Zatrzymujemy się na noc w Stulichach na łące u chłopa. Przynosi nam mleko i jaja, i zapłaty nie chce. Z trudem wciskamy mu trochę grosza, bo widać, że w dostatek nie opływa.

Wynosimy rzeczy na ląd, gdy dopływa jako ostatni Leszek. Wyciągnijcie mnie, bo nie mogę wchodzić do wody, prosi.

Co się stało? Idąc do kajaka wszedł boso do rzeki i rozciął stopę o rozbitą butelkę. Krew tryskała strugą. Na szczęście zachował przytomność umysłu, zatelefonował na 112 i bardzo szybko nadjechała karetka pogotowia. Ratownicy opatrzyli ranę profesjonalnie. Proponowali, że zabiorą go na szycie rany do szpitala do Giżycka. A odwieziecie mnie? Tego nie możemy zrobić. Więc nie jadę. I Leszek popłynął w ślad za nami.

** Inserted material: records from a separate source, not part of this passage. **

/-! ## API -/

/-- KK09 Thm. 1.1 with `Z = ∅` in the vocabulary of `IsSmoothlyUniformizableIn`: the
`O_𝒦`-model of `𝓔`. [folklore] -/
theorem KnafKuhlmann2009_Thm11.isSmoothlyUniformizableIn (h : KnafKuhlmann2009_Thm11.{u})
    (Ω : Type u) [Field Ω] [IsAlgClosed Ω] (V : ValuationSubring Ω) (K E : Subfield Ω)
    (hKE : K ≤ E) (hfg : FGOver K E) (hsep : SeparablyGeneratedOver K E)
    (htor : IsValueTorsionOver V K E) (halg : IsResiduallyAlgebraicOver V K E) :
    ∃ (𝓔 𝒦 : Subfield Ω), E ≤ 𝓔 ∧ K ≤ 𝒦 ∧ 𝒦 ≤ 𝓔 ∧
      FiniteSeparableOver E 𝓔 ∧ FiniteOver K 𝒦 ∧
      IsSmoothlyUniformizableIn ↥(V.toSubring ⊓ 𝒦.toSubring) V 𝓔 ∅ := by
  obtain ⟨𝓔, 𝒦, h1, h2, h3, h4, h5, A, hAV, hAE, hfp, hfrac, hsm, -⟩ :=
    h Ω V K E hKE hfg hsep htor halg ∅ (by simp)
  exact ⟨𝓔, 𝒦, h1, h2, h3, h4, h5, A, hAV, hAE, hfp, hfrac, hsm, by simp⟩

/-- KK05 Thm. 1.1 with `Z = ∅`: a `K`-trivial Abhyankar place with separable residue field
extension is smoothly `K`-uniformizable. [folklore] -/
theorem KnafKuhlmann2005_Thm11.isSmoothlyUniformizableIn (h : KnafKuhlmann2005_Thm11.{u})
    (Ω : Type u) [Field Ω] (V : ValuationSubring Ω) (K F : Subfield Ω) (hKF : K ≤ F)
    (hfg : FGOver K F) (hKV : (K : Set Ω) ⊆ V) (hA : IsAbhyankarPlace V K F)
    (hsep : SeparablyGeneratedOver (resField V K) (resField V F)) :
    IsSmoothlyUniformizableIn K V F ∅ := by
  simpa using h Ω V K F hKF hfg hKV hA hsep ∅ (by simp)

end Literature.AlgebraicGeometry.Resolution

end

A gdzie miałeś buty do chodzenia po wodzie, pytamy.

Miałem je w kajaku.

Ujemna strona zielonej energii

Rano do Stulichów przyjeżdża obwoźny sklep. Bartek wyrusza na wyczekiwanie i zostaje poczęstowany przez gospodarza spirytusem przemycanym z Rosji. Dobrze, że sklep nadjeżdża, bo by Bartek żywy z tego czekania nie wrócił.

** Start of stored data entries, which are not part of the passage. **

/-!
# Entropy budget (stub `stub_entropyBudget`, line `block-h-dissipation-closure`, crux `AdaptedWeightCLT`,
stmt-AtomisticToContinuum-14868; `--supports`) — helper 9: the integrated size of the transported entropy
density, `|D_x| ≤ B₁ · R(V, h, δ)`

Integrating the master pointwise bound of helper 6 against the Gaussian moments of orders `0, 2, 4`
(helper 1) gives `∫ |(1 + log f̂) dF| dv ≤ B₁ · Q(V,h,δ)` with `B₁ = Σ_i |β_i|` and an explicit `Q` that depends
on the configuration only through a velocity bound `V` (the KDE integrals are convex combinations of
single-Gaussian ones; the floor's polynomial factor is bounded by `a₀ + a₁ |v−ū|²`; temperatures lie in
`[h², h² + (2V)²/3]`). Hence the transported mass-weighted entropy density of helper 8 obeys
`|D_x| ≤ B₁ · (M(V,h,δ) + Q(V,h,δ))`, and `B₁ ≤ L V #{i : cw_i(x) ≠ 0}` (helper 4): `D_x` vanishes off the
kernel supports — the source of the factor `(N+1)^{γc}` of the transport term.
-/

namespace Summit.AtomisticToContinuum.HydrodynamicLimit.Theorems.BlockHDissipation

open scoped BigOperators Topology Classical MeasureTheory ENNReal InnerProductSpace
open Filter Set MeasureTheory ProbabilityTheory
open Literature.Analysis.FluidPDE
open Literature.Analysis.FunctionSpaces (Torus.IsSmooth)
open Summit.AtomisticToContinuum.HydrodynamicLimit.Theorems.ContactSourceDuhamel (T3 V3 Cfg Vel Flow Flows)
open Literature.MathematicalPhysics.KineticTheory (localMaxwellian_pos localMaxwellian_nonneg continuous_localMaxwellian)

noncomputable section

namespace EntropyBudget

variable {N : ℕ} {ψ : ℕ → T3 → ℝ} {h δ : ℝ} (w : Cfg N) (x : T3)

/-! ## Gaussian integrals of the weights appearing in the master bound -/

/-- `∫ M_{θ,u}(v) (A + B |v − c|²) dv = A + B (3θ + |u − c|²)`. -/
theorem integral_lM_mul_affine_sq {θ : ℝ} (hθ : 0 < θ) (u c : V3) (A B : ℝ) :
    ∫ v, localMaxwellian 1 θ u v * (A + B * ‖v - c‖ ^ 2) = A + B * (3 * θ + ‖u - c‖ ^ 2) := by
  have h1 := integrable_lM hθ u
  have h2 := integrable_lM_mul_norm_sub_pow hθ u c 2
  have e : (fun v => localMaxwellian 1 θ u v * (A + B * ‖v - c‖ ^ 2)) =
      fun v => A * localMaxwellian 1 θ u v + B * (localMaxwellian 1 θ u v * ‖v - c‖ ^ 2) := by
    funext v; ring
  have hA : Integrable fun v => A * localMaxwellian 1 θ u v := h1.const_mul A
  have hB : Integrable fun v => B * (localMaxwellian 1 θ u v * ‖v - c‖ ^ 2) := h2.const_mul B
  rw [e, integral_add hA hB, integral_const_mul, integral_const_mul, integral_lM hθ,
    integral_lM_mul_norm_sub_sq' hθ, mul_one]

/-- `∫ M_{θ,u}(v) (A + B |v − u|² + C |v − u|⁴) dv = A + 3Bθ + C K₄ θ²`. -/
theorem integral_lM_mul_quad {θ : ℝ} (hθ : 0 < θ) (u : V3) (A B C : ℝ) :
    ∫ v, localMaxwellian 1 θ u v * (A + B * ‖v - u‖ ^ 2 + C * ‖v - u‖ ^ 4) =
      A + B * (3 * θ) + C * ((∫ w, ‖w‖ ^ 4 ∂stdGaussian V3) * θ ^ 2) := by
  have h1 := integrable_lM hθ u
  have h2 := integrable_lM_mul_norm_sub_pow hθ u u 2
  have h4 := integrable_lM_mul_norm_sub_pow hθ u u 4
  have e : (fun v => localMaxwellian 1 θ u v * (A + B * ‖v - u‖ ^ 2 + C * ‖v - u‖ ^ 4)) =
      fun v => (A * localMaxwellian 1 θ u v + B * (localMaxwellian 1 θ u v * ‖v - u‖ ^ 2)) +
        C * (localMaxwellian 1 θ u v * ‖v - u‖ ^ 4) := by
    funext v; ring
  have hAB : Integrable fun v => A * localMaxwellian 1 θ u v + B * (localMaxwellian 1 θ u v * ‖v - u‖ ^ 2) :=
    (h1.const_mul A).add (h2.const_mul B)
  rw [e, integral_add hAB (h4.const_mul C), integral_add (h1.const_mul A) (h2.const_mul B), integral_const_mul,
    integral_const_mul, integral_const_mul, integral_lM hθ, integral_lM_mul_norm_sub_sq' hθ,
    integral_lM_mul_norm_sub_pow_four hθ, sub_self, norm_zero]
  ring

/-- The KDE integral of an affine-in-`|v−ū|²` weight is a convex combination of the single-Gaussian ones,
hence at most their maximum: `∫ f̃ (A + B|v−ū|²) ≤ A + B (3h² + 4V²)` (`A, B ≥ 0`). -/
theorem integral_kde_mul_affine_le (hψ : ∀ y, 0 ≤ ψ N y) (hh : 0 < h) {V : ℝ} (hV : ∀ i, ‖(w i).2‖ ≤ V)
    {A B : ℝ} (hA : 0 ≤ A) (hB : 0 ≤ B) :
    ∫ v, kde N ψ h w x v * (A + B * ‖v - cU N ψ w x‖ ^ 2) ≤ A + B * (3 * h ^ 2 + 4 * V ^ 2) := by
  have hh2 : 0 < h ^ 2 := by positivity
  by_cases hS : cW N ψ w x = 0
  · have : (fun v => kde N ψ h w x v * (A + B * ‖v - cU N ψ w x‖ ^ 2)) = fun _ => 0 := by
      funext v; rw [kde_of_cW_eq_zero w x hS, zero_mul]
    rw [this, integral_zero]
    positivity
  have hSpos : 0 < cW N ψ w x := lt_of_le_of_ne (cW_nonneg w x hψ) (Ne.symm hS)
  rw [integral_kde_mul w x fun i => integrable_lM_mul_poly hh2 _ A B _ 2]
  have hi : ∀ i, ∫ v, gauss h (w i).2 v * (A + B * ‖v - cU N ψ w x‖ ^ 2) ≤ A + B * (3 * h ^ 2 + 4 * V ^ 2) := by
    intro i
    show ∫ v, localMaxwellian 1 (h ^ 2) (w i).2 v * (A + B * ‖v - cU N ψ w x‖ ^ 2) ≤ _
    rw [integral_lM_mul_affine_sq hh2]
    have : ‖(w i).2 - cU N ψ w x‖ ^ 2 ≤ (2 * V) ^ 2 := pow_le_pow_left₀ (norm_nonneg _) (norm_vel_sub_cU_le w x hψ hV i) 2
    nlinarith
  calc (cW N ψ w x)⁻¹ * ∑ i, cw N ψ w x i * ∫ v, gauss h (w i).2 v * (A + B * ‖v - cU N ψ w x‖ ^ 2)
      ≤ (cW N ψ w x)⁻¹ * ∑ i, cw N ψ w x i * (A + B * (3 * h ^ 2 + 4 * V ^ 2)) :=
        mul_le_mul_of_nonneg_left (Finset.sum_le_sum fun i _ => mul_le_mul_of_nonneg_left (hi i) (cw_nonneg w x hψ i))
          (inv_pos.2 hSpos).le
    _ = A + B * (3 * h ^ 2 + 4 * V ^ 2) := by
        rw [← Finset.sum_mul, show (∑ i, cw N ψ w x i) = cW N ψ w x from rfl, ← mul_assoc, inv_mul_cancel₀ hS, one_mul]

Odpływamy żegnani przez właściciela łąki i jego dwa psy. Psy bardzo chciały zaprzyjaźnić się z naszą Szeklą, ale Prezesi jej dobrze pilnowali i do zbliżenia nie doszło.

W okolicach Wężówka Węgorapa przyspiesza i od razu wychodzi na jaw, że nie jest zasobna w wodę. Pojawiają się kamieniste mielizny, wymagające holowania zwłaszcza naszych „gumiaczków”, jak pieszczotliwie nazywa składaki Mastal. Na brzegach wyrastają drzewa, może nie las, ale zadrzewienie dość obfite. Jest też kilka pni w nurcie wymagających przeciągania lub przepychania łódek. To Jar Węgorapy. Spotykamy tam samotny kajak, pierwszy obcy kajak od tygodnia. W tym spotkaniu jest palec Boży. Razem osiągamy rozlewiska przed elektrownią w Ołowniku. Wysiadamy przed przenoską i okazuje się, że w rzece poniżej nie ma wody. Pojawia się tylko, gdy pracuje elektrownia. A kiedy pracuje, nie wiadomo, nie ma się kogo zapytać, bo to elektrownia bezobsługowa. Znajdujemy z Bartkiem sołtysa. Mieszka z rodziną na trzecim piętrze popegeerowskiego bloku, pachnie trawionym piwem. Zgadza się, byśmy rozbili namioty na gruncie gminnym nad rzeką poniżej elektrowni. Wracamy z tą wieścią do reszty grupy. która w międzyczasie zgadała się z załogą obcego kajaka. Ma po nich przybyć transport. No i przybywa kobietka samochodem z relingami, zagadujemy, jej syn ma busika i przyczepkę kajakową, może nas gdzieś przewieźć. Może nad jezioro? Nie uśmiecha się nam biwak w centrum wsi, w towarzystwie znudzonej młodzieży szukającej przygód i z grupką miejscowych pijaczków na karku, bez realnej perspektywy dalszego płynięcia. Kobietka proponuje kemping nad jeziorem Święcajty, jej syn Karol ma tam szkółkę sportów wodnych. Zgadzamy się. Wracamy nad jeziora. Zaraz.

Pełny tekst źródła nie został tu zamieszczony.